TPE-optimized XGBoostClassifier achieved a score of 0.94269, remarkably close to the competition’s winning score of 0.94488. This demonstrates how effective hyperparameter optimization can be, even without complex feature engineering or model ensemble.

While studying TPE optimizers, I discovered that hyperparameter optimization has evolved significantly beyond this classical approach.
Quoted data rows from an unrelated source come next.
include h2 in
/-- **Geometric decay for Lipschitz families** (the fixed-`q` spectral gap, real form): for real
fibres with `|Φ_ξ| ≤ M` and `Lip(Φ_ξ) ≤ L` on `[0,1]`,
`|T_n Φ ξ x - avg(Φ) h(x)| ≤ 5 C₀ (M + L) (1-η)^{⌊n/N⌋}`. [cite: MageeOhWinter2019, Thm. 10, §3.2] -/
theorem cfTwistSumR_decay_lipschitz [NeZero q] {n₀ : ℕ}
    (hprim : ∀ n ≥ n₀, ∀ ξ η : SL(2, ZMod q), ∃ w : List (A × A), w.length = n ∧ ξ * cfSigmaWord A q w = η)
    {N : ℕ} (hN : n₀ ≤ N) (hN1 : 1 ≤ N) {Φ : SL(2, ZMod q) → ℝ → ℝ} {M L : ℝ} (hM0 : 0 ≤ M) (hL0 : 0 ≤ L)
    (hM : ∀ η, ∀ y ∈ Icc (0 : ℝ) 1, |Φ η y| ≤ M)
    (hL : ∀ η, ∀ x ∈ Icc (0 : ℝ) 1, ∀ y ∈ Icc (0 : ℝ) 1, |Φ η x - Φ η y| ≤ L * |x - y|)
    (n : ℕ) (ξ : SL(2, ZMod q)) {x : ℝ} (hx : x ∈ Icc (0 : ℝ) 1) :
    |cfTwistSumR A q n Φ ξ x - cfFibAvg A hA h2 Φ * cfHδ A hA h2 x| ≤
      5 * ((4 : ℝ) ^ cfDimension A * (Real.exp (4 * cfDimension A + 2) * Fintype.card (SL(2, ZMod q)) +
        Real.exp (2 * cfDimension A))) * (M + L) * (1 - cfTwEta A N) ^ (n / N) := by
  have hδ := (cfDimension_pos hA h2).le
  set K := 4 * cfDimension A + 2 with hKdef
  have hK2 : (2 : ℝ) ≤ K := by rw [hKdef]; linarith
  have hK0 : 0 < K := by linarith
  set C₀ := (4 : ℝ) ^ cfDimension A * (Real.exp (4 * cfDimension A + 2) * Fintype.card (SL(2, ZMod q)) +
        Real.exp (2 * cfDimension A)) with hC₀
  have hC₀0 : 0 ≤ C₀ := by positivity
  obtain ⟨hη0, hη4⟩ := cfTwEta_pos_le A hA h2 N
  have hρ : 0 ≤ (1 - cfTwEta A N) ^ (n / N) := pow_nonneg (by linarith) _
  -- Lipschitz fibres are continuous
  have hΦc : ∀ η, ContinuousOn (Φ η) (Icc 0 1) := fun η => by
    have hlip : LipschitzOnWith (Real.toNNReal L) (Φ η) (Icc 0 1) :=
      LipschitzOnWith.of_dist_le_mul fun x hx y hy => by
        rw [Real.dist_eq, Real.dist_eq, Real.coe_toNNReal _ hL0]; exact hL η x hx y hy
    exact hlip.continuousOn
  rcases (add_nonneg hM0 hL0).eq_or_lt with hML | hML
  · -- `M = L = 0`: `Φ = 0` on `[0,1]`
    have hM00 : M = 0 := by linarith
    have hΦ0 : ∀ η, ∀ y ∈ Icc (0 : ℝ) 1, Φ η y = (fun (_ : SL(2, ZMod q)) (_ : ℝ) => (0 : ℝ)) η y := fun η y hy => by
      have := hM η y hy; rw [hM00] at this; exact abs_nonpos_iff.1 this
    have hT0 : cfTwistSumR A q n Φ ξ x = 0 := by
      rw [cfTwistSumR_congr A q hA hΦ0 n ξ hx]
      have h := cfTwistSumR_const_mul A (q := q) 0 n (fun _ _ => (1 : ℝ)) ξ x
      simp only [zero_mul] at h
      exact h
    have havg0 : cfFibAvg A hA h2 Φ = 0 := by
      unfold cfFibAvg
      rw [Finset.sum_eq_zero fun η _ => ?_, mul_zero]
      rw [cfInt_congr (cfNuδ A hA h2) (hΦ0 η), cfInt_const]
    rw [hT0, havg0, ← hML]; simp
  · -- shift into the cone: `G = Φ + c`, `c = 2(M+L)`
    set c := 2 * (M + L) with hc
    have hcpos : 0 < c := by positivity
    have hcbig : M + L / K < c := by
      have : L / K ≤ L / 2 := div_le_div_of_nonneg_left hL0 two_pos hK2
      have : L / 2 ≤ L := by linarith
      rw [hc]; linarith
    set G : SL(2, ZMod q) → ℝ → ℝ := fun η y => Φ η y + c with hG
    have hGc : ∀ η, CfCone K (G η) := fun η => CfCone.of_lipschitz hK0 hL0 hcbig (hM η) (hL η)
    have h1c : ∀ η : SL(2, ZMod q), CfCone K ((fun (_ : SL(2, ZMod q)) (_ : ℝ) => (1 : ℝ)) η) :=
      fun _ => CfCone.const one_pos hK0.le
    have hΦsplit : Φ = fun η y => G η y + (-c) * (fun (_ : SL(2, ZMod q)) (_ : ℝ) => (1 : ℝ)) η y := by
      funext η y; simp [hG]
    have hGcont : ∀ η, ContinuousOn (G η) (Icc 0 1) := fun η => (hGc η).continuousOn hK0.le
    -- averages
    have havgΦ : cfFibAvg A hA h2 Φ = cfFibAvg A hA h2 G - c := by
      rw [hΦsplit, cfFibAvg_add_smul A hA h2 hGcont (fun _ => continuousOn_const), cfFibAvg_one A hA h2]; ring
    have havgG : cfFibAvg A hA h2 G ≤ M + c := by
      unfold cfFibAvg
      have hcard : (0 : ℝ) < Fintype.card (SL(2, ZMod q)) := by exact_mod_cast Fintype.card_pos
      have hle : ∀ η, cfInt (cfNuδ A hA h2) (G η) ≤ M + c := fun η => by
        have h := cfInt_mono (cfNuδ A hA h2) (hGcont η) continuousOn_const (g' := fun _ => M + c) fun y hy => by
          show G η y ≤ M + c
          simp only [hG]; linarith [(abs_le.1 (hM η y hy)).2]
        rwa [cfInt_const] at h
      calc (Fintype.card (SL(2, ZMod q)) : ℝ)⁻¹ * ∑ η, cfInt (cfNuδ A hA h2) (G η)
          ≤ (Fintype.card (SL(2, ZMod q)) : ℝ)⁻¹ * ∑ _η : SL(2, ZMod q), (M + c) :=
            mul_le_mul_of_nonneg_left (Finset.sum_le_sum fun η _ => hle η) (inv_pos.2 hcard).le
        _ = M + c := by
            rw [Finset.sum_const, Finset.card_univ, nsmul_eq_mul, ← mul_assoc, inv_mul_cancel₀ hcard.ne', one_mul]
    have havgGpos : 0 ≤ cfFibAvg A hA h2 G := by
      unfold cfFibAvg
      exact mul_nonneg (inv_nonneg.2 (by positivity))
        (Finset.sum_nonneg fun η _ => ((hGc η).cfInt_pos (cfNuδ A hA h2) hK0.le).le)
    -- decay for `G` and for `𝟙`
    have hdG := cfTwistSumR_decay_cone A hA h2 hprim hN hN1 hGc n ξ hx
    have hd1 := cfTwistSumR_decay_cone A hA h2 hprim hN hN1 h1c n ξ hx
    rw [cfFibAvg_one A hA h2, one_mul, one_mul] at hd1
    -- split `T_n Φ`
    have hT : cfTwistSumR A q n Φ ξ x = cfTwistSumR A q n G ξ x + (-c) * cfTwistSumR A q n (fun _ _ => (1 : ℝ)) ξ x := by
      rw [hΦsplit, cfTwistSumR_add_smul]
    rw [hT, havgΦ]
    have e : cfTwistSumR A q n G ξ x + -c * cfTwistSumR A q n (fun _ _ => (1 : ℝ)) ξ x -
        (cfFibAvg A hA h2 G - c) * cfHδ A hA h2 x =
        (cfTwistSumR A q n G ξ x - cfFibAvg A hA h2 G * cfHδ A hA h2 x) -
          c * (cfTwistSumR A q n (fun _ _ => (1 : ℝ)) ξ x - cfHδ A hA h2 x) := by ring
    rw [e]
    refine (abs_sub _ _).trans ?_
    rw [abs_mul, abs_of_pos hcpos]
    have hsum : cfFibAvg A hA h2 G * (C₀ * (1 - cfTwEta A N) ^ (n / N)) + c * (C₀ * (1 - cfTwEta A N) ^ (n / N)) ≤
        5 * C₀ * (M + L) * (1 - cfTwEta A N) ^ (n / N) := by
      have h1 : cfFibAvg A hA h2 G + c ≤ 5 * (M + L) := by rw [hc] at havgG ⊢; linarith
      have := mul_le_mul_of_nonneg_right h1 (mul_nonneg hC₀0 hρ)
      linarith [this]
    exact (add_le_add hdG (mul_le_mul_of_nonneg_left hd1 hcpos.le)).trans hsum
Recent advances have introduced more sophisticated algorithms:

  • Multivariate TPE improves upon traditional TPE by capturing dependencies between hyperparameters, leading to more efficient optimization1.
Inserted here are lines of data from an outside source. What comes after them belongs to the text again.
import Summits.CriticalPhenomena.PercolationContinuityZ3.Theorems.PercNearOneGluingNoHeavyLowerTailAttachedChampion
import HarnessLib

/-!
# `NoHeavyLowerTail` (stmt-CriticalPhenomena-4575) — the attached-champion inequality splits into an
# OBSERVER-DELETED form (XZ-H) and a TWO-RELAY TRANSFER (TR)

Lead of the crux, 2026-08-18.  Notation as in `…AttachedChampion.lean`: `μ_w = prodBernoulli w` on `Fin n`, relays `A`,
observer `o ∉ A`, level `j`, `N = |π(o)|`, `R_a = {|π(a)| ≤ j}`, `𝔸 = {1 ≤ N}`; and `w ∖ o` = the weights with every pair
at `o` set to `0` (the observer deleted; written inline as `fun e => if o ∈ e then 0 else w e`).

* **XZ-H** (hypothesis `hXZH`, registered stub `stub_attachedChampionDeleted`): if `q ∈ A` is a level-`j` champion of the
  observer-DELETED graph (`μ_{w∖o}(R_a) ≤ μ_{w∖o}(R_q)` for all `a ∈ A`), then `μ_w(1 ≤ N ≤ j) ≤ μ_w(R_q ∩ 𝔸)`.
  (By the cluster-hit decomposition this is equivalent to CS⁺(W, q) for the Steiner port sets `W ⊆ N(o)`; relay-containing
  port sets are the tree's `observerSet_le_of_lonelier`.)
* **TR** (hypothesis `hTR`, registered stub `stub_transferAttached`): for relays `a, q`: if `μ_{w∖o}(R_a) ≤ μ_{w∖o}(R_q)` and
  `μ_w(R_q) ≤ μ_w(R_a)` then `μ_w(R_q ∩ 𝔸) ≤ μ_w(R_a ∩ 𝔸)` — "if adding the observer reverses the loneliness order of two
  relays, the new order also holds on `{o ↔ A}`".  A three-terminal statement (`a, q, o`) without any champion, of the
  van den Berg–Häggström–Kahn / tripod-exchange flavour.  Census: 0 violations / 6 364 random pairs + 40 adversarial climbs.
* `attachedChampion_of_deleted_of_transfer` : XZ-H ∧ TR ⇒ `stub_attachedChampion` (hence ⇒ CIL ⇒ the crux, by
  `noHeavyLowerTail_of_attachedChampion`).  Proof: take a champion `q_H` of `w ∖ o`; XZ-H gives `μ(L) ≤ μ(R_{q_H} ∩ 𝔸)`; the
  champion `q` of `w` satisfies both hypotheses of TR against `q_H`.
Numerically (lab/t_thresh.py) the whole up-set `{a : μ_w(R_a) ≥ μ_w(R_{q_H})}` consists of XZ-witnesses (0/1089).
-/

noncomputable section

namespace Summit.CriticalPhenomena.PercolationContinuityZ3.Theorems

open MeasureTheory Set Literature.Probability.LatticeModels Literature.Probability.Percolation
open scoped Classical BigOperators

open MergeStability in
/-- **XZ-H and TR imply the attached-champion inequality** (`stub_attachedChampion`), hence the cumulative
isolation lemma and the crux. -/
theorem attachedChampion_of_deleted_of_transfer
    (hXZH : ∀ (n : ℕ) (w : Sym2 (Fin n) → unitInterval) (A : Finset (Fin n)) (o q : Fin n) (j : ℕ),
      o ∉ A → q ∈ A →
      (∀ a ∈ A,
        (Literature.Probability.LatticeModels.prodBernoulli (fun e => if o ∈ e then 0 else w e)).real
            {ω : Literature.Probability.Percolation.BondConfig (Fin n) |
              (A.filter fun x => ω ∈ Literature.Probability.Percolation.openConn a x).card ≤ j} ≤
          (Literature.Probability.LatticeModels.prodBernoulli (fun e => if o ∈ e then 0 else w e)).real
            {ω : Literature.Probability.Percolation.BondConfig (Fin n) |
              (A.filter fun x => ω ∈ Literature.Probability.Percolation.openConn q x).card ≤ j}) →
      (Literature.Probability.LatticeModels.prodBernoulli w).real
          {ω : Literature.Probability.Percolation.BondConfig (Fin n) |
            1 ≤ (A.filter fun x => ω ∈ Literature.Probability.Percolation.openConn o x).card ∧
              (A.filter fun x => ω ∈ Literature.Probability.Percolation.openConn o x).card ≤ j} ≤
        (Literature.Probability.LatticeModels.prodBernoulli w).real
          {ω : Literature.Probability.Percolation.BondConfig (Fin n) |
            (A.filter fun x => ω ∈ Literature.Probability.Percolation.openConn q x).card ≤ j ∧
              1 ≤ (A.filter fun x => ω ∈ Literature.Probability.Percolation.openConn o x).card})
    (hTR : ∀ (n : ℕ) (w : Sym2 (Fin n) → unitInterval) (A : Finset (Fin n)) (o a q : Fin n) (j : ℕ),
      o ∉ A → a ∈ A → q ∈ A →
      (Literature.Probability.LatticeModels.prodBernoulli (fun e => if o ∈ e then 0 else w e)).real
          {ω : Literature.Probability.Percolation.BondConfig (Fin n) |
            (A.filter fun x => ω ∈ Literature.Probability.Percolation.openConn a x).card ≤ j} ≤
        (Literature.Probability.LatticeModels.prodBernoulli (fun e => if o ∈ e then 0 else w e)).real
          {ω : Literature.Probability.Percolation.BondConfig (Fin n) |
            (A.filter fun x => ω ∈ Literature.Probability.Percolation.openConn q x).card ≤ j} →
      (Literature.Probability.LatticeModels.prodBernoulli w).real
          {ω : Literature.Probability.Percolation.BondConfig (Fin n) |
            (A.filter fun x => ω ∈ Literature.Probability.Percolation.openConn q x).card ≤ j} ≤
        (Literature.Probability.LatticeModels.prodBernoulli w).real
          {ω : Literature.Probability.Percolation.BondConfig (Fin n) |
            (A.filter fun x => ω ∈ Literature.Probability.Percolation.openConn a x).card ≤ j} →
      (Literature.Probability.LatticeModels.prodBernoulli w).real
          {ω : Literature.Probability.Percolation.BondConfig (Fin n) |
            (A.filter fun x => ω ∈ Literature.Probability.Percolation.openConn q x).card ≤ j ∧
              1 ≤ (A.filter fun x => ω ∈ Literature.Probability.Percolation.openConn o x).card} ≤
        (Literature.Probability.LatticeModels.prodBernoulli w).real
          {ω : Literature.Probability.Percolation.BondConfig (Fin n) |
            (A.filter fun x => ω ∈ Literature.Probability.Percolation.openConn a x).card ≤ j ∧
              1 ≤ (A.filter fun x => ω ∈ Literature.Probability.Percolation.openConn o x).card})
    (n : ℕ) (w : Sym2 (Fin n) → unitInterval) (A : Finset (Fin n)) (o q : Fin n) (j : ℕ)
    (ho : o ∉ A) (hq : q ∈ A)
    (hchamp : ∀ a ∈ A,
      (Literature.Probability.LatticeModels.prodBernoulli w).real
          {ω : Literature.Probability.Percolation.BondConfig (Fin n) |
            (A.filter fun x => ω ∈ Literature.Probability.Percolation.openConn a x).card ≤ j} ≤
        (Literature.Probability.LatticeModels.prodBernoulli w).real
          {ω : Literature.Probability.Percolation.BondConfig (Fin n) |
            (A.filter fun x => ω ∈ Literature.Probability.Percolation.openConn q x).card ≤ j}) :
    (Literature.Probability.LatticeModels.prodBernoulli w).real
        {ω : Literature.Probability.Percolation.BondConfig (Fin n) |
          1 ≤ (A.filter fun x => ω ∈ Literature.Probability.Percolation.openConn o x).card ∧
            (A.filter fun x => ω ∈ Literature.Probability.Percolation.openConn o x).card ≤ j} ≤
      (Literature.Probability.LatticeModels.prodBernoulli w).real
        {ω : Literature.Probability.Percolation.BondConfig (Fin n) |
          (A.filter fun x => ω ∈ Literature.Probability.Percolation.openConn q x).card ≤ j ∧
            1 ≤ (A.filter fun x => ω ∈ Literature.Probability.Percolation.openConn o x).card} := by
  obtain ⟨qH, hqH, hchampH⟩ := exists_champion (prodBernoulli (fun e => if o ∈ e then 0 else w e)) A ⟨q, hq⟩ j
  exact (hXZH n w A o qH j ho hqH hchampH).trans (hTR n w A o q qH j ho hq hqH (hchampH q hq) (hchamp qH hqH))

/-- **Corollary: XZ-H and TR close the crux `NoHeavyLowerTail`.** -/
theorem noHeavyLowerTail_of_deleted_of_transfer
    (hXZH : ∀ (n : ℕ) (w : Sym2 (Fin n) → unitInterval) (A : Finset (Fin n)) (o q : Fin n) (j : ℕ),
      o ∉ A → q ∈ A →
      (∀ a ∈ A,
        (Literature.Probability.LatticeModels.prodBernoulli (fun e => if o ∈ e then 0 else w e)).real
            {ω : Literature.Probability.Percolation.BondConfig (Fin n) |
              (A.filter fun x => ω ∈ Literature.Probability.Percolation.openConn a x).card ≤ j} ≤
          (Literature.Probability.LatticeModels.prodBernoulli (fun e => if o ∈ e then 0 else w e)).real
            {ω : Literature.Probability.Percolation.BondConfig (Fin n) |
              (A.filter fun x => ω ∈ Literature.Probability.Percolation.openConn q x).card ≤ j}) →
      (Literature.Probability.LatticeModels.prodBernoulli w).real
          {ω : Literature.Probability.Percolation.BondConfig (Fin n) |
            1 ≤ (A.filter fun x => ω ∈ Literature.Probability.Percolation.openConn o x).card ∧
              (A.filter fun x => ω ∈ Literature.Probability.Percolation.openConn o x).card ≤ j} ≤
        (Literature.Probability.LatticeModels.prodBernoulli w).real
          {ω : Literature.Probability.Percolation.BondConfig (Fin n) |
            (A.filter fun x => ω ∈ Literature.Probability.Percolation.openConn q x).card ≤ j ∧
              1 ≤ (A.filter fun x => ω ∈ Literature.Probability.Percolation.openConn o x).card})
    (hTR : ∀ (n : ℕ) (w : Sym2 (Fin n) → unitInterval) (A : Finset (Fin n)) (o a q : Fin n) (j : ℕ),
      o ∉ A → a ∈ A → q ∈ A →
      (Literature.Probability.LatticeModels.prodBernoulli (fun e => if o ∈ e then 0 else w e)).real
          {ω : Literature.Probability.Percolation.BondConfig (Fin n) |
            (A.filter fun x => ω ∈ Literature.Probability.Percolation.openConn a x).card ≤ j} ≤
        (Literature.Probability.LatticeModels.prodBernoulli (fun e => if o ∈ e then 0 else w e)).real
          {ω : Literature.Probability.Percolation.BondConfig (Fin n) |
            (A.filter fun x => ω ∈ Literature.Probability.Percolation.openConn q x).card ≤ j} →
      (Literature.Probability.LatticeModels.prodBernoulli w).real
          {ω : Literature.Probability.Percolation.BondConfig (Fin n) |
            (A.filter fun x => ω ∈ Literature.Probability.Percolation.openConn q x).card ≤ j} ≤
        (Literature.Probability.LatticeModels.prodBernoulli w).real
          {ω : Literature.Probability.Percolation.BondConfig (Fin n) |
            (A.filter fun x => ω ∈ Literature.Probability.Percolation.openConn a x).card ≤ j} →
      (Literature.Probability.LatticeModels.prodBernoulli w).real
          {ω : Literature.Probability.Percolation.BondConfig (Fin n) |
            (A.filter fun x => ω ∈ Literature.Probability.Percolation.openConn q x).card ≤ j ∧
              1 ≤ (A.filter fun x => ω ∈ Literature.Probability.Percolation.openConn o x).card} ≤
        (Literature.Probability.LatticeModels.prodBernoulli w).real
          {ω : Literature.Probability.Percolation.BondConfig (Fin n) |
            (A.filter fun x => ω ∈ Literature.Probability.Percolation.openConn a x).card ≤ j ∧
              1 ≤ (A.filter fun x => ω ∈ Literature.Probability.Percolation.openConn o x).card}) :
    Summit.CriticalPhenomena.PercolationContinuityZ3.Theses.PercNearOneGluing.NoHeavyLowerTail :=
  noHeavyLowerTail_of_attachedChampion fun n w A o q j ho hq hchamp =>
    attachedChampion_of_deleted_of_transfer hXZH hTR n w A o q j ho hq hchamp

end Summit.CriticalPhenomena.PercolationContinuityZ3.Theorems

end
  • CMA-ES (Covariance Matrix Adaptation Evolution Strategy) has shown superior optimization quality compared to TPE in recent studies

2. LoRA llm training

Finetuning large language models like Qwen and Gemma are a breeze for Kagglers

Let us try it ourselves

2.1 Using LoRA: First Attempt and Analysis

Here is my first attempt at LoRA

Experiment Setup

Test Results

Prompt:

Write a 100-word essay on the importance of artificial intelligence.

Generated Output:

Write a 100-word essay on the importance of artificial intelligence.

Answer:

Artificial intelligence is a technology that has the ability to simulate human intelligence. It is a technology that has the ability to simulate human intelligence.
It is a technology that has the ability to simulate human intelligence. It is a technology that has the ability to simulate human intelligence. It is a technology that has the ability to simulate human intelligence. It is a technology that has the ability to simulate human intelligence. It is a technology that has the ability to simulate human intelligence. It is a technology that has the ability to simulate human intelligence. It is a technology that has the ability to simulate human intelligence. It is a technology that has the ability to simulate human intelligence. It is a technology that has the ability to simulate human intelligence. It is a technology that has the ability to simulate human intelligence. It is a technology that has the ability to simulate human intelligence. It is a technology that has the ability to simulate human intelligence. It is a technology that has the ability to simulate human intelligence. It is a technology that has the ability to simulate human intelligence. It is a technology that has the ability to simulate human intelligence. It is a technology that has the ability to simulate human intelligence

What is the issue?

The output reveals several critical issues:

  • Extreme repetition of the same phrase

  • Unnecessary formatting texts (repeating the prompt)

Questions raised

  • Parameter issue? - LoRA has Rank, Alpha as core parameters

  • Train set issue?

  • Learning rate issue?

  • Prompting issue?

2.2 Parameter tuning (todos)

Reduced LoRA Rank: Lower rank can help if you only have a small dataset.

Better Decoding Settings: Using temperature and top_p encourages more diverse text rather than repeating phrases.

Slightly Larger Batch: Batching more than 1 item at a time can stabilize gradients.

Higher Quality Data: Filtering the data to ensure variety and well-formatted prompts drastically reduces repetition.